_THE TASK_
From the records below, print exactly the lines starting at the one containing "have := Real.rpow_le_rpow (by positivity) hℓ2'" and ending at the one containing "(1 - θ) / 4 := by", ends included, and nothing else.
━━━ SUPPLIED RECORDS
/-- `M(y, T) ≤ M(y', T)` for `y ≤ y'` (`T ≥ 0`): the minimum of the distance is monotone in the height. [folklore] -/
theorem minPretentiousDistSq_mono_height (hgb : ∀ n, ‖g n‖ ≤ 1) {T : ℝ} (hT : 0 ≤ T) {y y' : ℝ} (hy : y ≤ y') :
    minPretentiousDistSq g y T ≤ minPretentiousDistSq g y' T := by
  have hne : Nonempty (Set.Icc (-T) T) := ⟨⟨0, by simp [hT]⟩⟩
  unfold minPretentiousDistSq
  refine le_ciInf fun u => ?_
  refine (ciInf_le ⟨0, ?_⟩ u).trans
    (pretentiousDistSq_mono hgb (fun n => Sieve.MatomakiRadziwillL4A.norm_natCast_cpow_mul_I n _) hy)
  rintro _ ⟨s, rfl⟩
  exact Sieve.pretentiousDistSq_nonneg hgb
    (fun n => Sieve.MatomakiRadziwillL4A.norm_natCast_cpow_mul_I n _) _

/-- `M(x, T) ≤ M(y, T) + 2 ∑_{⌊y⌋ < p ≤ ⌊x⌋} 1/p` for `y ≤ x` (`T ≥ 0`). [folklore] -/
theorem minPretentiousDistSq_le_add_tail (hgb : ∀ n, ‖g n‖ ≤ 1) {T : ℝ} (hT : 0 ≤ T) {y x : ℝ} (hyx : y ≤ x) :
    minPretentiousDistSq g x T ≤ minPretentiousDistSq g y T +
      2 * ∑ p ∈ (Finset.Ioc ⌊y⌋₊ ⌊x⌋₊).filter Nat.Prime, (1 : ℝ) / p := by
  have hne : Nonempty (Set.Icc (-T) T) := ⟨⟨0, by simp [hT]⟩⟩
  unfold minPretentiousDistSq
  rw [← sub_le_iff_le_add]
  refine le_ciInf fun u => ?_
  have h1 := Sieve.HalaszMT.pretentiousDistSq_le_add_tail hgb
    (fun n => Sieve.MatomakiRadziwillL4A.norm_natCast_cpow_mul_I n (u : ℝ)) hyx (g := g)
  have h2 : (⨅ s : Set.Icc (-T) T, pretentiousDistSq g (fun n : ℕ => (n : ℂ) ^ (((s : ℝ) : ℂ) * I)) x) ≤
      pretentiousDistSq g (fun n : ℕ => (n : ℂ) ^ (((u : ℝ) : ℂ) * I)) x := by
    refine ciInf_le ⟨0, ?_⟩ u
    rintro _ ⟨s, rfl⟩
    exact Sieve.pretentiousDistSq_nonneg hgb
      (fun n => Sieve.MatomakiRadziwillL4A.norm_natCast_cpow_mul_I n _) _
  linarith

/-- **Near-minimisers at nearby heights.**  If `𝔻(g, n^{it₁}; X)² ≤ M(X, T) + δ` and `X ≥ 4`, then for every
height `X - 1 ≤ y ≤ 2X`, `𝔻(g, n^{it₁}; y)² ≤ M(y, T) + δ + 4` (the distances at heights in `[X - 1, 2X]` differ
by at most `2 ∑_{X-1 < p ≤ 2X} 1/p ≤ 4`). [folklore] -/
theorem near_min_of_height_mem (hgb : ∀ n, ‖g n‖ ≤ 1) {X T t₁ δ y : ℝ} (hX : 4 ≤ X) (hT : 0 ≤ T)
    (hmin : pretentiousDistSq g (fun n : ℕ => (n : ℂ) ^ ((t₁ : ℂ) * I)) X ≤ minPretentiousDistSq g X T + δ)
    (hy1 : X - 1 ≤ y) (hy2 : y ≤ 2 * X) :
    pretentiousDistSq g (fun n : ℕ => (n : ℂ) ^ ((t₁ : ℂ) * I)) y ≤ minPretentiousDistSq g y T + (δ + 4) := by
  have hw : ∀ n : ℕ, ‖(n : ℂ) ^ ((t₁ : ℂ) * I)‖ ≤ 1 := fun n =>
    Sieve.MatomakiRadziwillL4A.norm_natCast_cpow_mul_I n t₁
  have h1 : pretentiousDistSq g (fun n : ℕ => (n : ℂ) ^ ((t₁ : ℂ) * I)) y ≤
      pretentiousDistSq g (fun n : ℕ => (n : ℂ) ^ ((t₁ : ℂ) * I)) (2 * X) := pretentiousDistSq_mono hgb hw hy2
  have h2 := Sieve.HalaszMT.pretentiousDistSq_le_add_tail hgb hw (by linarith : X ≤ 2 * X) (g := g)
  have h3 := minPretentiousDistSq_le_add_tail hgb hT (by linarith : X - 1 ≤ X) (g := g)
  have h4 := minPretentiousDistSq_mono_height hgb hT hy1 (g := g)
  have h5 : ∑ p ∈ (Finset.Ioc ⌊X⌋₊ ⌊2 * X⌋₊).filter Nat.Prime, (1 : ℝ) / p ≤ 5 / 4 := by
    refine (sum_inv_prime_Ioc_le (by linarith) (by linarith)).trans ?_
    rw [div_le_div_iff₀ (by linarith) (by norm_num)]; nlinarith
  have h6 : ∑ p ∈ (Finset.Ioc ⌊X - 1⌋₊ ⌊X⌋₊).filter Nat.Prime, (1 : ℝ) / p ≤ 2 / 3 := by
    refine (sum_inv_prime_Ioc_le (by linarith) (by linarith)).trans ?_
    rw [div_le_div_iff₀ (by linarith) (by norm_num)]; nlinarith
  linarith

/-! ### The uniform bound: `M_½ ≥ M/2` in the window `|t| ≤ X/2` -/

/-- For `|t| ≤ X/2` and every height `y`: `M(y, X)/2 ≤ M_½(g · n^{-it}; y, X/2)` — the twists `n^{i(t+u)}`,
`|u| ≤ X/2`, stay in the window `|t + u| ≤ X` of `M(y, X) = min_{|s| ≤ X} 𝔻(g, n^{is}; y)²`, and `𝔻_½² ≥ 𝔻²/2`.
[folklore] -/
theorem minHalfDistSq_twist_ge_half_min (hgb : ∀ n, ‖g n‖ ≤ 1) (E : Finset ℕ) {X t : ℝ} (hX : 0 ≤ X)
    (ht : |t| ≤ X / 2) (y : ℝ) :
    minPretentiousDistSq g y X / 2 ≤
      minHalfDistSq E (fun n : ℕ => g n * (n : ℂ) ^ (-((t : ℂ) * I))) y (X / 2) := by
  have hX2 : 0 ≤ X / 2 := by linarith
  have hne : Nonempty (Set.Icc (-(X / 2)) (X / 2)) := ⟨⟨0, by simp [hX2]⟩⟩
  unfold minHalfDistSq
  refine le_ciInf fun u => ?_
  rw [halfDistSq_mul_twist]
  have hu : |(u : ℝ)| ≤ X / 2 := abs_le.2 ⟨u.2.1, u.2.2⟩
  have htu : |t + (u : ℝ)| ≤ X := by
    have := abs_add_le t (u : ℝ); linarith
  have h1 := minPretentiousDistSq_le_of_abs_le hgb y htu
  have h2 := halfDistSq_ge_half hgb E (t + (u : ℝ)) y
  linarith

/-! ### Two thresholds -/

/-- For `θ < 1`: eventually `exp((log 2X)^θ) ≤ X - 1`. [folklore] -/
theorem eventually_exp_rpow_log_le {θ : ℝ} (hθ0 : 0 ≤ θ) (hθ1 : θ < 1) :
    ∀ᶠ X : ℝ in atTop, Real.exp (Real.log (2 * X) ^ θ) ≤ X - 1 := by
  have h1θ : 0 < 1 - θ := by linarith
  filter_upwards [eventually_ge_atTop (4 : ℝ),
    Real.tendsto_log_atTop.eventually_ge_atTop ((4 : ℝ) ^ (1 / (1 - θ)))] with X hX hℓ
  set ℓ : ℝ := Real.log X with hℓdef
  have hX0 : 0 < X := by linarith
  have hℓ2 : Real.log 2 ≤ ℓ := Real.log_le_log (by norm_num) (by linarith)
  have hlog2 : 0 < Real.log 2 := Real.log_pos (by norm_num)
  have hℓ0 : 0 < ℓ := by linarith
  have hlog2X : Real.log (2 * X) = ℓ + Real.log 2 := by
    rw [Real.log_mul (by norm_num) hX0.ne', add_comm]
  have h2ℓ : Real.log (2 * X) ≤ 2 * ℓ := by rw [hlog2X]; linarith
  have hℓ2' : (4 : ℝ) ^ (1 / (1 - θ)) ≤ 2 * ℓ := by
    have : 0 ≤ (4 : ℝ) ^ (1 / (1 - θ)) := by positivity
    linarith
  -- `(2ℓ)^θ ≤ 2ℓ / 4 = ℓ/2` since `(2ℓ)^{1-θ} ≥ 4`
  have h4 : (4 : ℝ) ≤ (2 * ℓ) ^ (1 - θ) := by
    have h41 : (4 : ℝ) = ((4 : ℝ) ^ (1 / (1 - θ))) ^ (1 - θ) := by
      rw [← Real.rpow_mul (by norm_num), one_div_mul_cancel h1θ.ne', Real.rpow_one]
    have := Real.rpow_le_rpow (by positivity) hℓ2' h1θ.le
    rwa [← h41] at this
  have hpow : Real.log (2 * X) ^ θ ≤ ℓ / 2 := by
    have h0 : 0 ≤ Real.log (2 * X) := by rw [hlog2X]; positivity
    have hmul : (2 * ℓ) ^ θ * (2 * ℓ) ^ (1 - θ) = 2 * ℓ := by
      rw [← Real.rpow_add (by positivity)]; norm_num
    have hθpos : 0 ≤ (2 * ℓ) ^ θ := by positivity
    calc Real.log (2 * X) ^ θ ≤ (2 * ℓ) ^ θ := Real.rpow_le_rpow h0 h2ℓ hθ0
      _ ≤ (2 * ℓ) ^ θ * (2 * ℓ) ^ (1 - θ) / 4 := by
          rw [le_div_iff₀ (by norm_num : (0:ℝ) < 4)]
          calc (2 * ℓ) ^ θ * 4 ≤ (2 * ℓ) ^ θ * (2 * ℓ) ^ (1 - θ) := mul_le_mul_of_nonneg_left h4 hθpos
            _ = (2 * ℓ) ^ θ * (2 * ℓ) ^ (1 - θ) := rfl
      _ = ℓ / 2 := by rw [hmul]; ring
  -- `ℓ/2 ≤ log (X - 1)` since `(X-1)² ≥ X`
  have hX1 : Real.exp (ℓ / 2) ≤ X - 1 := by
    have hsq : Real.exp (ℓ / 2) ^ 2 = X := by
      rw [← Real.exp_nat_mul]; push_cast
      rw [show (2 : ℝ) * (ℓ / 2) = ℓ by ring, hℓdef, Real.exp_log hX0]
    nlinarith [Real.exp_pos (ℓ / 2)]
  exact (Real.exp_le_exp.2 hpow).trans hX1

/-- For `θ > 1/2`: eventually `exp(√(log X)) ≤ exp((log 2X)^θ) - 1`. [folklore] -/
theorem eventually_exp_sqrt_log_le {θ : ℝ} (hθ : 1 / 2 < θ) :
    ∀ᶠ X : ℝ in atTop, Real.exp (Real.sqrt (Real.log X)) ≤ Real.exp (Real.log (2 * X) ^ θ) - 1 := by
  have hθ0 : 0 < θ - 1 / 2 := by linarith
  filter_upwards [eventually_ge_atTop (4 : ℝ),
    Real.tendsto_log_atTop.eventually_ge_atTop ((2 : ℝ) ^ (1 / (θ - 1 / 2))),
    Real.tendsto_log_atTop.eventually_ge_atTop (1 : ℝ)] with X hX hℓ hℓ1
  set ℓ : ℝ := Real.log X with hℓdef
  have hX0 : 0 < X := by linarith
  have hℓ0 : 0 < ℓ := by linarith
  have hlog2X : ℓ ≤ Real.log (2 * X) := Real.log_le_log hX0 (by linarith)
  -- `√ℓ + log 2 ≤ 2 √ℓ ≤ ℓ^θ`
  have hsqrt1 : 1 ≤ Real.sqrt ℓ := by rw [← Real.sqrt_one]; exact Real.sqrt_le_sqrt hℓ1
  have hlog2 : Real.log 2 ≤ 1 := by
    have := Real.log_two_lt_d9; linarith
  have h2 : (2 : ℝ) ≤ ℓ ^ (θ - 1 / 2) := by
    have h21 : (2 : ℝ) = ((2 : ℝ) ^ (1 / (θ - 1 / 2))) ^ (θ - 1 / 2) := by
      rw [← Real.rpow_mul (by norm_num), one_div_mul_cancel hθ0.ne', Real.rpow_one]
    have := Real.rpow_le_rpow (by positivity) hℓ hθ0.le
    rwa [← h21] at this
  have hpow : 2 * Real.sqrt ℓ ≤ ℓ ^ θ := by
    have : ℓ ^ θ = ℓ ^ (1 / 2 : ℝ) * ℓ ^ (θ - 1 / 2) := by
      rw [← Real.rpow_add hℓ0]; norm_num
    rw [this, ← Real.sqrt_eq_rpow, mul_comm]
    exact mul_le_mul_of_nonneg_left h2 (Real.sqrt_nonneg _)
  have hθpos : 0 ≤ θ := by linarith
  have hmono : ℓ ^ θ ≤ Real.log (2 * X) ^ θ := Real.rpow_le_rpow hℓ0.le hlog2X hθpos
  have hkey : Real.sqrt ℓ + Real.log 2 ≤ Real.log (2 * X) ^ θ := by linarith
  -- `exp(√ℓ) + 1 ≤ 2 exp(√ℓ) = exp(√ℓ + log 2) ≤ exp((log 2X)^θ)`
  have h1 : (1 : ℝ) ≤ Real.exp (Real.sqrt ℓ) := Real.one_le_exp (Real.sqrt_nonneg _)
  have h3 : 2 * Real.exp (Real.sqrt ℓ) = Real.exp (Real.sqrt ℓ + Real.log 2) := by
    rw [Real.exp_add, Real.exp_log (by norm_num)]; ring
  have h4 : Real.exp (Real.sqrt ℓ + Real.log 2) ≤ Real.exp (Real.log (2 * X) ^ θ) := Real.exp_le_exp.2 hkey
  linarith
━━━━━━
_ANSWER TO THE EXERCISE_
    have := Real.rpow_le_rpow (by positivity) hℓ2' h1θ.le
    rwa [← h41] at this
  have hpow : Real.log (2 * X) ^ θ ≤ ℓ / 2 := by
    have h0 : 0 ≤ Real.log (2 * X) := by rw [hlog2X]; positivity
    have hmul : (2 * ℓ) ^ θ * (2 * ℓ) ^ (1 - θ) = 2 * ℓ := by
      rw [← Real.rpow_add (by positivity)]; norm_num
    have hθpos : 0 ≤ (2 * ℓ) ^ θ := by positivity
    calc Real.log (2 * X) ^ θ ≤ (2 * ℓ) ^ θ := Real.rpow_le_rpow h0 h2ℓ hθ0
      _ ≤ (2 * ℓ) ^ θ * (2 * ℓ) ^ (1 - θ) / 4 := by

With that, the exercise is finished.